Le contact de sa main sur ma joue me fait frissonner légèrement. Il me force à le regarder. Je ne lutte pas et le laisse faire. Nos regards se croisent à nouveau. Je ne baisse pas le regard et le fixe d’un air blasé. Je dois avouer que son petit manège commence à m’ennuyer un peu. Je hausse un sourcil lorsqu’il me dit ne pas vouloir me faire peur. C’est vraiment un personnage étrange. Il semble tout faire pour me faire fuir, mais me dit ne pas vouloir me faire peur. Perdue dans mes pensées, je ne vois tout de suite sa main venir s’emparer de mon poignet. A peine le temps de comprendre ce qu’il m’arrive, que je me retrouve allongé sur le banc, lui au-dessus de moi. Je ne bouge pas et le fixe calmement. Je soupire d’ennuie lorsqu’il me dit que je ne suis pas tombée sur la bonne personne.  Je n’ai pas le temps de répondre, qu’il m’arrache mon chemisier. Alors c’est donc ça qu’il veut ? Profiter de moi ? Je sens la haine monter en moi petit à petit, tel un poison s’insinuant lentement dans mes veines. Cela me rappelle de mauvais souvenirs. « Tu n’es pas le seul à avoir essayé d’abuser de moi. » J’affiche un sourire sadique. « Et le dernier qui a osé me faire ça, il a fini six pieds sous terre ! Si tu tiens à la vie, tu ferais mieux de dégager et de prier pour que je ne te retrouve pas».

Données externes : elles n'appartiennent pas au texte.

/-- **`b12` at every run of a record of `IsRecordOfRecord₁₁CB10YZWB8B12` in the fundamental case**, with what REMAINS displayed after the geometry is
discharged made explicit: for every presenting parameter package `(θ, hP, λ₁₂)` and every run `p` — (i) the run's instance is in the fundamental case
`X ⊆ □̃²`, (ii) the seven further restrictions on the run's constants, (iii) the by-reference package `JInputs` ([15], [14]) for every value of the variables
in the printed domain, (iv)–(v) the analyticity of the run's letters `𝐊`, `𝐀₂` — NODE 00's `b12_leaf_of_isRecordOfRecord₁₁CB10YZWB8B12_of_package`
with the package's seven region fields supplied by §2.  NOT a discharge of N09 (count-neutral): (iii)–(v) ARE the content of pp. 275–280 for the
residual letters of record. [cite: Balaban1987RG1, Lemma 4 (3.53) p.280, p.275 («the fundamental case X ⊂ □̃²»); Balaban1985Variational, (174)–(177) pp.305–306] -/
theorem b12_leaf_of_isRecordOfRecord₁₁CB10YZWB8B12_of_fundamental (h : IsRecordOfRecord₁₁CB10YZWB8B12 F N D w)
    (hX : ∀ (θ : Stage11Params F N) (hP : θ.Provisos₁₁) (lam12 : ResidB12 F N θ.τ9.M), θ.Admissible → D = datumOfRecord₁₁ F N θ hP →
      ∀ p : B12.RunParams, (lam12 p).idx.XSites ⊆ (lam12 p).idx.boxT 2)
    (hR : ∀ (θ : Stage11Params F N) (hP : θ.Provisos₁₁) (lam12 : ResidB12 F N θ.τ9.M), θ.Admissible → D = datumOfRecord₁₁ F N θ hP →
      ∀ p : B12.RunParams, 1 ≤ (lam12 p).consts.B₃ ∧ 1 ≤ (lam12 p).consts.B₃ ^ 2 * (lam12 p).consts.O₁ * (lam12 p).consts.M ∧
        16 * ((lam12 p).consts.O₁ * (lam12 p).consts.M * (lam12 p).consts.α₁) ≤ (lam12 p).consts.β ∧
        1 + 10 * (lam12 p).consts.β ≤ (lam12 p).consts.L ^ 2 ∧ 0 ≤ (lam12 p).B₃'' ∧
        (lam12 p).B₃'' * (lam12 p).consts.α₃ ≤ (lam12 p).consts.β * (lam12 p).consts.L⁻¹ ^ 2 * (lam12 p).consts.α₀ ∧
        4 * (((F.P p.K).d - 1) * ((2 : ℝ) * C311 1)) * ((lam12 p).consts.B₃ ^ 2 * (lam12 p).consts.O₁ * (lam12 p).consts.M) ^ 2 * (lam12 p).consts.α₀ ≤
          (lam12 p).consts.β)
    (inputs : ∀ (θ : Stage11Params F N) (hP : θ.Provisos₁₁) (lam12 : ResidB12 F N θ.τ9.M), θ.Admissible → D = datumOfRecord₁₁ F N θ hP →
      ∀ (p : B12.RunParams) (Φ : FieldPair (F.P p.K) 0 (MatA N)ˣ (MatA N)) (A : PBond (F.P p.K) 0 → MatA N) (τ : ℝ) (B' : PBond (F.P p.K) 0 → MatA N),
        Φ ∈ space (suModel N) ((lam12 p).frameBox (θ.Rz p.K)) ((lam12 p).csBox θ.s2.cB) ((1 + 2 * (lam12 p).consts.β) * (lam12 p).consts.α₀)
            ((1 + 2 * (lam12 p).consts.β) * (lam12 p).consts.α₁) (lam12 p).α₀ →
          A ∈ (lam12 p).A331 → 0 ≤ τ → τ ≤ 1 → ‖B'‖ < (lam12 p).consts.α₃ →
            JInputs (suModel N) (lam12 p).consts ((lam12 p).frameX (θ.Rz p.K)) ((lam12 p).frameBox (θ.Rz p.K)) ((lam12 p).csX θ.s2.cB)
              ((lam12 p).csBox θ.s2.cB) (lam12 p).regionY (slProj N) (lam12 p).idx.η (lam12 p).B₃'' (lam12 p).α₀ (lam12 p).idx.j τ ‖B'‖
              ((lam12 p).K Φ A τ) ((lam12 p).A₂ Φ A τ B'))
    (hKan : ∀ (θ : Stage11Params F N) (hP : θ.Provisos₁₁) (lam12 : ResidB12 F N θ.τ9.M), θ.Admissible → D = datumOfRecord₁₁ F N θ hP →
      ∀ (p : B12.RunParams) {E : Type} [NormedAddCommGroup E] [NormedSpace ℂ E] {Φf : E → FieldPair (F.P p.K) 0 (MatA N)ˣ (MatA N)}
        {Af Bf : E → PBond (F.P p.K) 0 → MatA N} {e₀ : E} (τ : ℝ), LettersAnalyticAt Φf Af Bf e₀ →
          Φf e₀ ∈ space (suModel N) ((lam12 p).frameBox (θ.Rz p.K)) ((lam12 p).csBox θ.s2.cB) ((1 + 2 * (lam12 p).consts.β) * (lam12 p).consts.α₀)
              ((1 + 2 * (lam12 p).consts.β) * (lam12 p).consts.α₁) (lam12 p).α₀ →
            Af e₀ ∈ (lam12 p).A331 → 0 ≤ τ → τ ≤ 1 → ‖Bf e₀‖ < (lam12 p).consts.α₃ →
              ∀ b, AnalyticAt ℂ (fun e => (lam12 p).K (Φf e) (Af e) τ b) e₀)
    (hA2an : ∀ (θ : Stage11Params F N) (hP : θ.Provisos₁₁) (lam12 : ResidB12 F N θ.τ9.M), θ.Admissible → D = datumOfRecord₁₁ F N θ hP →
      ∀ (p : B12.RunParams) {E : Type} [NormedAddCommGroup E] [NormedSpace ℂ E] {Φf : E → FieldPair (F.P p.K) 0 (MatA N)ˣ (MatA N)}
        {Af Bf : E → PBond (F.P p.K) 0 → MatA N} {e₀ : E} (τ : ℝ), LettersAnalyticAt Φf Af Bf e₀ →
          Φf e₀ ∈ space (suModel N) ((lam12 p).frameBox (θ.Rz p.K)) ((lam12 p).csBox θ.s2.cB) ((1 + 2 * (lam12 p).consts.β) * (lam12 p).consts.α₀)
              ((1 + 2 * (lam12 p).consts.β) * (lam12 p).consts.α₁) (lam12 p).α₀ →
            Af e₀ ∈ (lam12 p).A331 → 0 ≤ τ → τ ≤ 1 → ‖Bf e₀‖ < (lam12 p).consts.α₃ →
              ∀ b, AnalyticAt ℂ (fun e => (lam12 p).A₂ (Φf e) (Af e) τ (Bf e) b) e₀)
    (P : B12.RunParams) : (leavesP w P).b12 :=
  b12_leaf_of_isRecordOfRecord₁₁CB10YZWB8B12_of_package h
    (fun θ hP lam12 hθ hD p =>
      have h3 : (lam12 p).idx.XSites ⊆ (lam12 p).idx.boxT 3 := (lam12 p).idx.XSites_subset_boxT_three_of_two (hX θ hP lam12 hθ hD p)
      have hR' := hR θ hP lam12 hθ hD p
      { hB := hR'.1, hY := hR'.2.1, hα₁ := hR'.2.2.1, hL10 := hR'.2.2.2.1, hB'' := hR'.2.2.2.2.1, hres'' := hR'.2.2.2.2.2.1
        hresJ := hR'.2.2.2.2.2.2
        hXb := (lam12 p).frameX_X_bonds_subset_regionY (θ.Rz p.K) h3
        hXd := (lam12 p).frameX_X_dpairs_subset_regionY (θ.Rz p.K) h3
        hX₂b := (lam12 p).frameX_X₂_bonds_subset_regionY (θ.Rz p.K) h3
        hX₂p := (lam12 p).frameX_X₂_plaqs_subset_X (θ.Rz p.K)
        hXp' := (lam12 p).frameX_X_plaqs_subset_frameBox_X₂ (θ.Rz p.K) h3
        hYb' := (lam12 p).regionY_bonds_subset_frameBox_X₂ (θ.Rz p.K)
        hXp := (lam12 p).stencil_subset_regionY (θ.Rz p.K) h3
        inputs := inputs θ hP lam12 hθ hD p
        hKan := fun τ hLe hΦ hA hτ0 hτ1 hB' => hKan θ hP lam12 hθ hD p τ hLe hΦ hA hτ0 hτ1 hB'
        hA2an := fun τ hLe hΦ hA hτ0 hτ1 hB' => hA2an θ hP lam12 hθ hD p τ hLe hΦ hA hτ0 hτ1 hB' })
    P

end Record

end Literature.MathematicalPhysics.QuantumFieldTheory.Balaban1983to89.Node00

end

Avec ce geste, il a réussi à réveiller  le monstre qui se cache en moi et que je tente de contenir depuis le début de la conversation. Ce même monstre me hurle de lui faire payer son geste, de lui faire subir le même sort que l’autre vieux pervers. Instinctivement, ma main glisse jusqu’à ma poche. Mince ! Je n’ai pas pensé à prendre d’arme. Je voit devoir utiliser mes mains, ce que je déteste faire. Le son de sa voix me tire de mes rêveries, mais je ne répond pas.Sentir son corps contre le mien me dégoûte. Je déteste ce genre de contact, surtout lorsque je ne l’ai pas décidé. Petit à petit, je laisse le monstre prends possession de moi, je libère toutes les chaînes. Jusque-là, je ne me suis pas débattu, mais il est temps d’agir. En me servant de mes jambes, je le fais basculer sur le sol et me positionne au-dessus de lui. Une main serrant sa gorge et l’autre, formant un poing prêt à frapper. « Je te laisse une dernière chance de partir…Si tu restes, tu le regretteras ! Je t'en fais la promesse. ».